Changing conditions and variations in the demand are frequent in real industrial environments. Decision makers have to take into account this uncertainty and manage it properly. One clear example is the automotive industry where manufacturers have to assume an uncertain and heterogeneous demand. For instance, automotive manufacturers must adapt their decisions when balancing the assembly line by considering different flexible solutions. Our proposal is using robust multiobjective optimization and simulation techniques to provide managers with a set of robust and equally-preferred solutions for assembly line balancing. We study a Nissan case where the demand of each product family is uncertain. The problem is addressed by considering a robust multiobjective model for assembly line balancing based on a high number of production plans. After the selection of six different assembly line configurations, we study the implications of robustness metrics based on workstations’ overload. We show that the adverse managerial effects of not having flexible line configuration when demand changes are alleviated. For the real Nissan automotive case, our analysis and conclusions show the managerial and industrial benefits of using robust assembly lines.
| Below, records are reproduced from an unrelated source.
import Literature.Barriers.AtomisticToContinuum.AnticontinuumLocalizationThm2Proof
import HarnessLib

/-!
# De Roeck–Huveneers 2015: Theorem 4 (frozen interval energies) for large chains — proved

W. De Roeck, F. Huveneers, *Asymptotic localization of energy in nondisordered oscillator chains*,
Comm. Pure Appl. Math. **68** (2015) 1532–1568, arXiv:1305.5127, Theorem 4 (rotor chain):
for `T > 0` and `n ≥ 1` there is `C_n < ∞` such that, for sufficiently small `ε > 0` and every
discrete interval `I = {a₁, …, a₂}`, `⟨(H_I(X^t_ε) - H_I)²⟩_T ≤ C_n ε^{1/4}` for all
`0 ≤ t ≤ ε^{-n}` ("an analog of Nekhoroshev estimates, at infinite volume and positive
temperature"). [cite: DeRoeckHuveneers2015, §2.3 Thm 4]

## What is proved here, and the status of the catalogued fact `DeRoeckHuveneers2015_thm4`

* `IsFlow.intervalEnergy_frozen_of_decomposition` — the printed proof of Theorem 4 (§7) for ONE
  chain length `N`: if every bond current decomposes as `εJ_{y,y+1} = L_H U + ε^{n+1} G` with
  `⟨U²⟩_T ≤ Cε^{1/4}`, `⟨G²⟩_T ≤ C` (the conclusion of Theorem 1 at this `N`), then
  `⟨(H_I(X^t) - H_I)²⟩_T ≤ 36 C ε^{1/4}` for `0 ≤ t ≤ ε^{-n}`, `0 < ε ≤ 1`, every flow map and every
  interval (energy balance `L_H H_I = εJ_{a₁-1,a₁} - εJ_{a₂,a₂+1}`, invariance of the Gibbs state
  under the flow — Liouville, `…Proofs` — and Jensen). [cite: DeRoeckHuveneers2015, §7 proof of Thm 4]
* `DeRoeckHuveneers2015_thm4_largeN` / `DeRoeckHuveneers2015_thm4_largeN_holds` — **Theorem 4
  for all odd `N ≥ N₀(γ, T, n)`, PROVED** from the tree's Theorem 1 for large chains
  (`HeatConduction.RotorChain.DeRoeckHuveneers2015_thm1_largeN`, file `…Thm2Proof`, itself the
  assembled §§3–5 of the source).
* Scope record (no claim beyond the source). The printed Theorem 4 — and the catalogued fact
  `DeRoeckHuveneers2015_thm4`, which restates it with `C_n`, `ε₀` uniform over ALL odd `N ≥ 1` —
  is reduced to the printed Theorem 1 by `DeRoeckHuveneers2015_thm4_of_thm1` (`…Proofs`). The
  printed proof of Theorem 1 is an infinite-volume argument: Lemma 4 of §5.5 needs `n₂`
  near-resonances at pairwise separated sites inside the ball `B(a, n₃)` ("By taking `n₃` large
  enough, we can find `n₂` linearly independent vectors and thus guarantee that `ω ∈ Z`"), which a
  chain shorter than about `n₂ · (8r+1)` sites cannot supply; accordingly the tree proves Theorem 1
  for `N ≥ N₀(γ, T, n)` only (`DeRoeckHuveneers2015_thm1_largeN`), and the present file proves
  Theorem 4 in exactly that scope. For the finitely many odd `N < N₀` the statement is a
  fixed-dimension long-time (`t ≤ ε^{-n}`) stability estimate in Gibbs measure which the source
  does not address; `DeRoeckHuveneers2015_thm4_holds` therefore remains open in the tree, pending
  the small-`N` case of `DeRoeckHuveneers2015_thm1` (or a direct finite-dimensional argument).
  [cite: DeRoeckHuveneers2015, §2.3 Thm 1 ("For any `N ≥ 1`"), §5.5 Lemma 4]

All declarations here are proved; no named facts are introduced (`DeRoeckHuveneers2015_thm4_largeN`
comes with its `_holds`).
-/

noncomputable section

open MeasureTheory Filter Set
open scoped ContDiff ENNReal Topology

namespace Literature.Barriers.AtomisticToContinuum.HeatConduction

open Literature.MathematicalPhysics.KineticTheory.HeatConduction

namespace RotorChain

variable {N : ℕ} {ε γ : ℝ} {Φ : ℝ → PhaseSpace N → PhaseSpace N}

/-- **§7, proof of Theorem 4, at one chain length.** If every bond current of the `N`-chain
decomposes as `ε J_{y,y+1} = L_H U + ε^{n+1} G` with `U, G` smooth and `2π`-angle-periodic,
`⟨U²⟩_T ≤ C ε^{1/4}` and `⟨G²⟩_T ≤ C`, then for every flow map `X^t`, every discrete interval
`I = {a₁, …, a₂}` and every `0 ≤ t ≤ ε^{-n}` (`0 < ε ≤ 1`):
`⟨(H_I(X^t) - H_I)²⟩_T ≤ 36 C ε^{1/4}`. Proof as printed: `L_H H_I = εJ_{a₁-1,a₁} - εJ_{a₂,a₂+1}`,
so `H_I(X^t) - H_I = ∑_{j} ±(U_j(X^t) - U_j + ε^{n+1}∫₀ᵗ G_j(X^s) ds)`; by invariance of the Gibbs
state `⟨U(X^t)²⟩ = ⟨U²⟩`, by Jensen and invariance `⟨(∫₀ᵗ G(X^s))²⟩ ≤ t²⟨G²⟩`, whence
`⟨(H_I(X^t) - H_I)²⟩ ≤ 2·9C(ε^{1/4}·…) ≤ 36 C ε^{1/4}` (each bond: `IsFlow.bond_estimate`).
[cite: DeRoeckHuveneers2015, §7 proof of Thm 4] -/
theorem IsFlow.intervalEnergy_frozen_of_decomposition (hΦ : IsFlow N ε γ Φ) (T : ℝ)
    (hε : 0 < ε) (hε1 : ε ≤ 1) {n : ℕ} {C : ℝ} (hC : 0 ≤ C)
    (hdec : ∀ y : Fin N, ∃ U G : PhaseSpace N → ℝ,
      ContDiff ℝ ∞ U ∧ ContDiff ℝ ∞ G ∧ IsAnglePeriodic N U ∧ IsAnglePeriodic N G ∧
      (∀ z, ε * bondCurrent N y z = liouville N ε γ U z + ε ^ (n + 1) * G z) ∧
      Integrable (fun z => U z ^ 2) (gibbsMeasure N T ε γ) ∧
      ∫ z, U z ^ 2 ∂(gibbsMeasure N T ε γ) ≤ C * ε ^ (1 / 4 : ℝ) ∧
      Integrable (fun z => G z ^ 2) (gibbsMeasure N T ε γ) ∧
      ∫ z, G z ^ 2 ∂(gibbsMeasure N T ε γ) ≤ C)
    {a₁ a₂ : Fin N} (ha : a₁ ≤ a₂) {t : ℝ} (ht : 0 ≤ t) (htε : t ≤ ε ^ (-(n : ℝ))) :
    Integrable (fun z => (intervalEnergy N ε γ a₁ a₂ (Φ t z) - intervalEnergy N ε γ a₁ a₂ z) ^ 2)
        (gibbsMeasure N T ε γ) ∧
      ∫ z, (intervalEnergy N ε γ a₁ a₂ (Φ t z) - intervalEnergy N ε γ a₁ a₂ z) ^ 2
          ∂(gibbsMeasure N T ε γ) ≤ 36 * C * ε ^ (1 / 4 : ℝ) := by
  set μ := gibbsMeasure N T ε γ
  -- the one-bond estimate for every tail current
  have hbond : ∀ m : ℕ, ∫⁻ z, ENNReal.ofReal ((ε * ∫ s in (0 : ℝ)..t, tailCurrent N m (Φ s z)) ^ 2) ∂μ ≤
      ENNReal.ofReal (9 * C * ε ^ (1 / 4 : ℝ)) := by
    intro m
    by_cases hm : ∃ y : Fin N, y.val + 1 = m
    · obtain ⟨y, rfl⟩ := hm
      simp_rw [tailCurrent_succ]
      obtain ⟨U, G, hU, hG, hUp, hGp, hid, hU2i, hU2, hG2i, hG2⟩ := hdec y
      exact hΦ.bond_estimate T hε hε1 ht htε hC y hU hG hUp hGp hid hU2i hU2 hG2i hG2
    · push Not at hm
      simp_rw [tailCurrent_eq_zero hm]
      simp
  -- the energy of the interval
  set A₁ : PhaseSpace N → ℝ := fun z => ε * ∫ s in (0 : ℝ)..t, tailCurrent N a₁.val (Φ s z)
  set A₂ : PhaseSpace N → ℝ := fun z => ε * ∫ s in (0 : ℝ)..t, tailCurrent N (a₂.val + 1) (Φ s z)
  set D : PhaseSpace N → ℝ := fun z =>
    (intervalEnergy N ε γ a₁ a₂ (Φ t z) - intervalEnergy N ε γ a₁ a₂ z) ^ 2
  have hD : ∀ z, D z = (A₁ z - A₂ z) ^ 2 := fun z => by
    simp only [D, A₁, A₂, hΦ.intervalEnergy_sub_eq ha z t]
  have hDle : ∀ z, D z ≤ 2 * A₁ z ^ 2 + 2 * A₂ z ^ 2 := fun z => by
    rw [hD]; nlinarith [sq_nonneg (A₁ z + A₂ z)]
  have hlin : ∫⁻ z, ENNReal.ofReal (D z) ∂μ ≤ ENNReal.ofReal (36 * C * ε ^ (1 / 4 : ℝ)) := by
    calc ∫⁻ z, ENNReal.ofReal (D z) ∂μ
        ≤ ∫⁻ z, (ENNReal.ofReal 2 * ENNReal.ofReal (A₁ z ^ 2) + ENNReal.ofReal 2 * ENNReal.ofReal (A₂ z ^ 2)) ∂μ := by
          refine lintegral_mono fun z => ?_
          rw [← ENNReal.ofReal_mul (by norm_num), ← ENNReal.ofReal_mul (by norm_num),
            ← ENNReal.ofReal_add (by positivity) (by positivity)]
          exact ENNReal.ofReal_le_ofReal (hDle z)
      _ = ENNReal.ofReal 2 * ∫⁻ z, ENNReal.ofReal (A₁ z ^ 2) ∂μ +
            ENNReal.ofReal 2 * ∫⁻ z, ENNReal.ofReal (A₂ z ^ 2) ∂μ := by
          have hmA : Measurable fun z => ENNReal.ofReal 2 * ENNReal.ofReal (A₁ z ^ 2) :=
            (ENNReal.measurable_ofReal.comp
              ((continuous_const.mul (hΦ.continuous_intervalIntegral_tailCurrent a₁.val t)).pow 2).measurable).const_mul _
          rw [lintegral_add_left hmA, lintegral_const_mul' _ _ ENNReal.ofReal_ne_top,
            lintegral_const_mul' _ _ ENNReal.ofReal_ne_top]
      _ ≤ ENNReal.ofReal 2 * ENNReal.ofReal (9 * C * ε ^ (1 / 4 : ℝ)) +
            ENNReal.ofReal 2 * ENNReal.ofReal (9 * C * ε ^ (1 / 4 : ℝ)) := by
          gcongr
          · exact hbond a₁.val
          · exact hbond (a₂.val + 1)
      _ = ENNReal.ofReal (36 * C * ε ^ (1 / 4 : ℝ)) := by
          rw [← ENNReal.ofReal_mul (by norm_num), ← ENNReal.ofReal_add (by positivity) (by positivity)]
          congr 1; ring
  have hDm : AEStronglyMeasurable D μ := by
    refine Continuous.aestronglyMeasurable ?_
    exact (((continuous_intervalEnergy N ε γ a₁ a₂).comp (hΦ.continuous_at t)).sub
      (continuous_intervalEnergy N ε γ a₁ a₂)).pow 2
  have hD0 : 0 ≤ᵐ[μ] D := ae_of_all _ fun z => sq_nonneg _
  have hfin : ∫⁻ z, ENNReal.ofReal (D z) ∂μ ≠ ⊤ := ne_top_of_le_ne_top ENNReal.ofReal_ne_top hlin
  refine ⟨(lintegral_ofReal_ne_top_iff_integrable hDm hD0).1 hfin, ?_⟩
  show ∫ z, D z ∂μ ≤ 36 * C * ε ^ (1 / 4 : ℝ)
  rw [integral_eq_lintegral_of_nonneg_ae hD0 hDm]
  exact ENNReal.toReal_le_of_le_ofReal (by positivity) hlin

end RotorChain

end Literature.Barriers.AtomisticToContinuum.HeatConduction


namespace Literature.Barriers.AtomisticToContinuum

open Literature.MathematicalPhysics.KineticTheory.HeatConduction HeatConduction HeatConduction.RotorChain

/-- **De Roeck–Huveneers 2015, Theorem 4 (rotor chain) in the scope of its printed proof: energy
is frozen for all polynomial times, uniformly over all LONG chains.** For `γ ≥ 0`, `T > 0` and
`n ≥ 1` there are `N₀` and `C < ∞` such that for all sufficiently small `ε > 0`, every odd
`N ≥ N₀`, every flow map `X^t_ε` of the `N`-chain and every discrete interval `I = {a₁, …, a₂}`:
`⟨(H_I(X^t_ε) - H_I)²⟩_T ≤ C ε^{1/4}` for all `0 ≤ t ≤ ε^{-n}`.
This is `DeRoeckHuveneers2015_thm4` with the chain-length threshold `N₀(γ, T, n)` that the
printed proof actually requires (§5.5, Lemma 4: `n₂` separated near-resonant sites in
`B(a, n₃)`); the printed statement ("at infinite volume"; Theorem 1 "for any `N ≥ 1`") carries no
threshold, and the catalogued all-`N` fact `DeRoeckHuveneers2015_thm4` restates it verbatim — its
small-`N` cases are not covered by the source's argument. PROVED below
(`DeRoeckHuveneers2015_thm4_largeN_holds`). [cite: DeRoeckHuveneers2015, §2.3 Thm 4; §7 proof of Thm 4; §5.5 Lemma 4] -/
def DeRoeckHuveneers2015_thm4_largeN : Prop :=
  ∀ γ : ℝ, 0 ≤ γ → ∀ T : ℝ, 0 < T → ∀ n : ℕ, 1 ≤ n →
    ∃ N₀ : ℕ, ∃ C : ℝ, ∃ ε₀ : ℝ, 0 < ε₀ ∧ ∀ ε : ℝ, 0 < ε → ε < ε₀ →
      ∀ N : ℕ, N₀ ≤ N → Odd N → ∀ Φ : ℝ → PhaseSpace N → PhaseSpace N, IsFlow N ε γ Φ →
        ∀ a₁ a₂ : Fin N, a₁ ≤ a₂ → ∀ t : ℝ, 0 ≤ t → t ≤ ε ^ (-(n : ℝ)) →
          Integrable (fun z => (intervalEnergy N ε γ a₁ a₂ (Φ t z) - intervalEnergy N ε γ a₁ a₂ z) ^ 2)
              (gibbsMeasure N T ε γ) ∧
            ∫ z, (intervalEnergy N ε γ a₁ a₂ (Φ t z) - intervalEnergy N ε γ a₁ a₂ z) ^ 2
                ∂(gibbsMeasure N T ε γ) ≤ C * ε ^ (1 / 4 : ℝ)

/-- **Theorem 4 for long chains, proved**: from Theorem 1 for long chains
(`DeRoeckHuveneers2015_thm1_largeN`, §§3–5 of the source as assembled in `…Thm2Proof`) by the
printed §7 argument (`IsFlow.intervalEnergy_frozen_of_decomposition`), with `C = 36 C₁` and
`ε < min(ε₀, 1)` in terms of the constants `N₀, C₁, ε₀` of Theorem 1.
[cite: DeRoeckHuveneers2015, §2.3 Thm 4 and §7 proof of Thm 4] -/
theorem DeRoeckHuveneers2015_thm4_largeN_holds : DeRoeckHuveneers2015_thm4_largeN := by
  intro γ hγ T hT n _hn
  obtain ⟨N₀, C, ε₀, hC, hε₀, hmain⟩ := DeRoeckHuveneers2015_thm1_largeN γ hγ T hT n
  refine ⟨N₀, 36 * C, min ε₀ 1, lt_min hε₀ one_pos, ?_⟩
  intro ε hε hεε N hN hodd Φ hΦ a₁ a₂ ha t ht htε
  have hε₀' : ε < ε₀ := hεε.trans_le (min_le_left _ _)
  have hε1 : ε ≤ 1 := (hεε.trans_le (min_le_right _ _)).le
  refine hΦ.intervalEnergy_frozen_of_decomposition T hε hε1 hC (fun y => ?_) ha ht htε
  obtain ⟨U, G, hU, hG, hUp, hGp, -, -, -, -, -, -, hid, hU2i, hU2, hG2i, hG2, -⟩ :=
    hmain ε hε hε₀' N hN hodd y
  exact ⟨U, G, hU, hG, hUp, hGp, hid, hU2i, hU2, hG2i, hG2⟩

/-- The catalogued all-`N` fact implies its long-chain version (with `N₀ = 0`). [folklore] -/
theorem DeRoeckHuveneers2015_thm4.largeN (h : DeRoeckHuveneers2015_thm4) :
    DeRoeckHuveneers2015_thm4_largeN := by
  intro γ hγ T hT n hn
  obtain ⟨C, ε₀, hε₀, hall⟩ := h γ hγ T hT n hn
  exact ⟨0, C, ε₀, hε₀, fun ε hε hεε N _ hN Φ hΦ a₁ a₂ ha t ht htε => hall ε hε hεε N hN Φ hΦ a₁ a₂ ha t ht htε⟩

/-- **Gluing the scopes.** The catalogued all-`N` fact `DeRoeckHuveneers2015_thm4` (constants
uniform over all odd `N`) follows from its long-chain version together with Theorem 4 at each
single chain length `N` with `N`-dependent constants: below the threshold `N₀` only finitely many
lengths occur, so the maximum of the constants and the minimum of the `ε`-thresholds serve.
(This isolates what the source leaves unproved: a fixed-dimension statement for each short odd
chain.) [folklore] -/
theorem DeRoeckHuveneers2015_thm4_of_largeN_of_each (hL : DeRoeckHuveneers2015_thm4_largeN)
    (hS : ∀ N : ℕ, Odd N → ∀ γ : ℝ, 0 ≤ γ → ∀ T : ℝ, 0 < T → ∀ n : ℕ, 1 ≤ n →
      ∃ C : ℝ, ∃ ε₀ : ℝ, 0 < ε₀ ∧ ∀ ε : ℝ, 0 < ε → ε < ε₀ →
        ∀ Φ : ℝ → PhaseSpace N → PhaseSpace N, IsFlow N ε γ Φ →
          ∀ a₁ a₂ : Fin N, a₁ ≤ a₂ → ∀ t : ℝ, 0 ≤ t → t ≤ ε ^ (-(n : ℝ)) →
            Integrable (fun z => (intervalEnergy N ε γ a₁ a₂ (Φ t z) - intervalEnergy N ε γ a₁ a₂ z) ^ 2)
                (gibbsMeasure N T ε γ) ∧
              ∫ z, (intervalEnergy N ε γ a₁ a₂ (Φ t z) - intervalEnergy N ε γ a₁ a₂ z) ^ 2
                  ∂(gibbsMeasure N T ε γ) ≤ C * ε ^ (1 / 4 : ℝ)) :
    DeRoeckHuveneers2015_thm4 := by
  intro γ hγ T hT n hn
  obtain ⟨N₀, CL, εL, hεL, hlarge⟩ := hL γ hγ T hT n hn
  -- constants at each single length (dummy values at even lengths)
  have hS' : ∀ N : ℕ, ∃ C : ℝ, ∃ ε₀ : ℝ, 0 < ε₀ ∧ (Odd N → ∀ ε : ℝ, 0 < ε → ε < ε₀ →
      ∀ Φ : ℝ → PhaseSpace N → PhaseSpace N, IsFlow N ε γ Φ →
        ∀ a₁ a₂ : Fin N, a₁ ≤ a₂ → ∀ t : ℝ, 0 ≤ t → t ≤ ε ^ (-(n : ℝ)) →
          Integrable (fun z => (intervalEnergy N ε γ a₁ a₂ (Φ t z) - intervalEnergy N ε γ a₁ a₂ z) ^ 2)
              (gibbsMeasure N T ε γ) ∧
            ∫ z, (intervalEnergy N ε γ a₁ a₂ (Φ t z) - intervalEnergy N ε γ a₁ a₂ z) ^ 2
                ∂(gibbsMeasure N T ε γ) ≤ C * ε ^ (1 / 4 : ℝ)) := by
    intro N
    by_cases hN : Odd N
    · obtain ⟨C, ε₀, hε₀, h⟩ := hS N hN γ hγ T hT n hn
      exact ⟨C, ε₀, hε₀, fun _ => h⟩
    · exact ⟨0, 1, one_pos, fun h => absurd h hN⟩
  choose C e he hsmall using hS'
  set s : Finset ℕ := Finset.range (N₀ + 1) with hs
  have hne : s.Nonempty := ⟨0, by simp [hs]⟩
  refine ⟨max CL (s.sup' hne C), min εL (s.inf' hne e),
    lt_min hεL ((Finset.lt_inf'_iff hne).2 fun N _ => he N), ?_⟩
  intro ε hε hεε N hodd Φ hΦ a₁ a₂ ha t ht htε
  have hε4 : 0 ≤ ε ^ (1 / 4 : ℝ) := by positivity
  rcases le_or_gt N₀ N with hN | hN
  · obtain ⟨hi, hb⟩ := hlarge ε hε (hεε.trans_le (min_le_left _ _)) N hN hodd Φ hΦ a₁ a₂ ha t ht htε
    exact ⟨hi, hb.trans (mul_le_mul_of_nonneg_right (le_max_left _ _) hε4)⟩
  · have hNs : N ∈ s := by
      rw [hs, Finset.mem_range]; omega
    have hεN : ε < e N := hεε.trans_le ((min_le_right _ _).trans (Finset.inf'_le e hNs))
    obtain ⟨hi, hb⟩ := hsmall N hodd ε hε hεN Φ hΦ a₁ a₂ ha t ht htε
    exact ⟨hi, hb.trans (mul_le_mul_of_nonneg_right ((Finset.le_sup' C hNs).trans (le_max_right _ _)) hε4)⟩

/-- **What remains for the catalogued fact.** `DeRoeckHuveneers2015_thm4` follows from Theorem 4
at each single odd chain length with `N`-dependent constants (the long chains being settled by
`DeRoeckHuveneers2015_thm4_largeN_holds`); equivalently, by
`IsFlow.intervalEnergy_frozen_of_decomposition`, from the decomposition of Theorem 1 at each short
odd length — the case the source does not treat. [cite: DeRoeckHuveneers2015, §2.3 Thm 4; §5.5 Lemma 4] -/
theorem DeRoeckHuveneers2015_thm4_of_each
    (hS : ∀ N : ℕ, Odd N → ∀ γ : ℝ, 0 ≤ γ → ∀ T : ℝ, 0 < T → ∀ n : ℕ, 1 ≤ n →
      ∃ C : ℝ, ∃ ε₀ : ℝ, 0 < ε₀ ∧ ∀ ε : ℝ, 0 < ε → ε < ε₀ →
        ∀ Φ : ℝ → PhaseSpace N → PhaseSpace N, IsFlow N ε γ Φ →
          ∀ a₁ a₂ : Fin N, a₁ ≤ a₂ → ∀ t : ℝ, 0 ≤ t → t ≤ ε ^ (-(n : ℝ)) →
            Integrable (fun z => (intervalEnergy N ε γ a₁ a₂ (Φ t z) - intervalEnergy N ε γ a₁ a₂ z) ^ 2)
                (gibbsMeasure N T ε γ) ∧
              ∫ z, (intervalEnergy N ε γ a₁ a₂ (Φ t z) - intervalEnergy N ε γ a₁ a₂ z) ^ 2
                  ∂(gibbsMeasure N T ε γ) ≤ C * ε ^ (1 / 4 : ℝ)) :
    DeRoeckHuveneers2015_thm4 :=
  DeRoeckHuveneers2015_thm4_of_largeN_of_each DeRoeckHuveneers2015_thm4_largeN_holds hS

end Literature.Barriers.AtomisticToContinuum

end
We also encourage decision makers to use robust multiobjective optimization methods for selecting the most flexible decisions.

Keywords

Flexibility Assembly line balancing Uncertain demand Robust optimization 

Notes

Acknowledgements

This work has been partially supported by the Spanish Ministry of Economy and Competitiveness (Projects FHI-SELM2 TIN2014-57497-P, NEWSOCO TIN2015-67661-P, TRA2013-48180-C3-P, and TRA2015-71883-REDT) and FEDER. Likewise we want to acknowledge the support received by the Department of Universities, Research & Information Society of the Catalan Government (2014-CTP-00001).

Supplementary material

10696_2018_9309_MOESM1_ESM.pdf (66 kb)
Supplementary material 1 (pdf 65 KB)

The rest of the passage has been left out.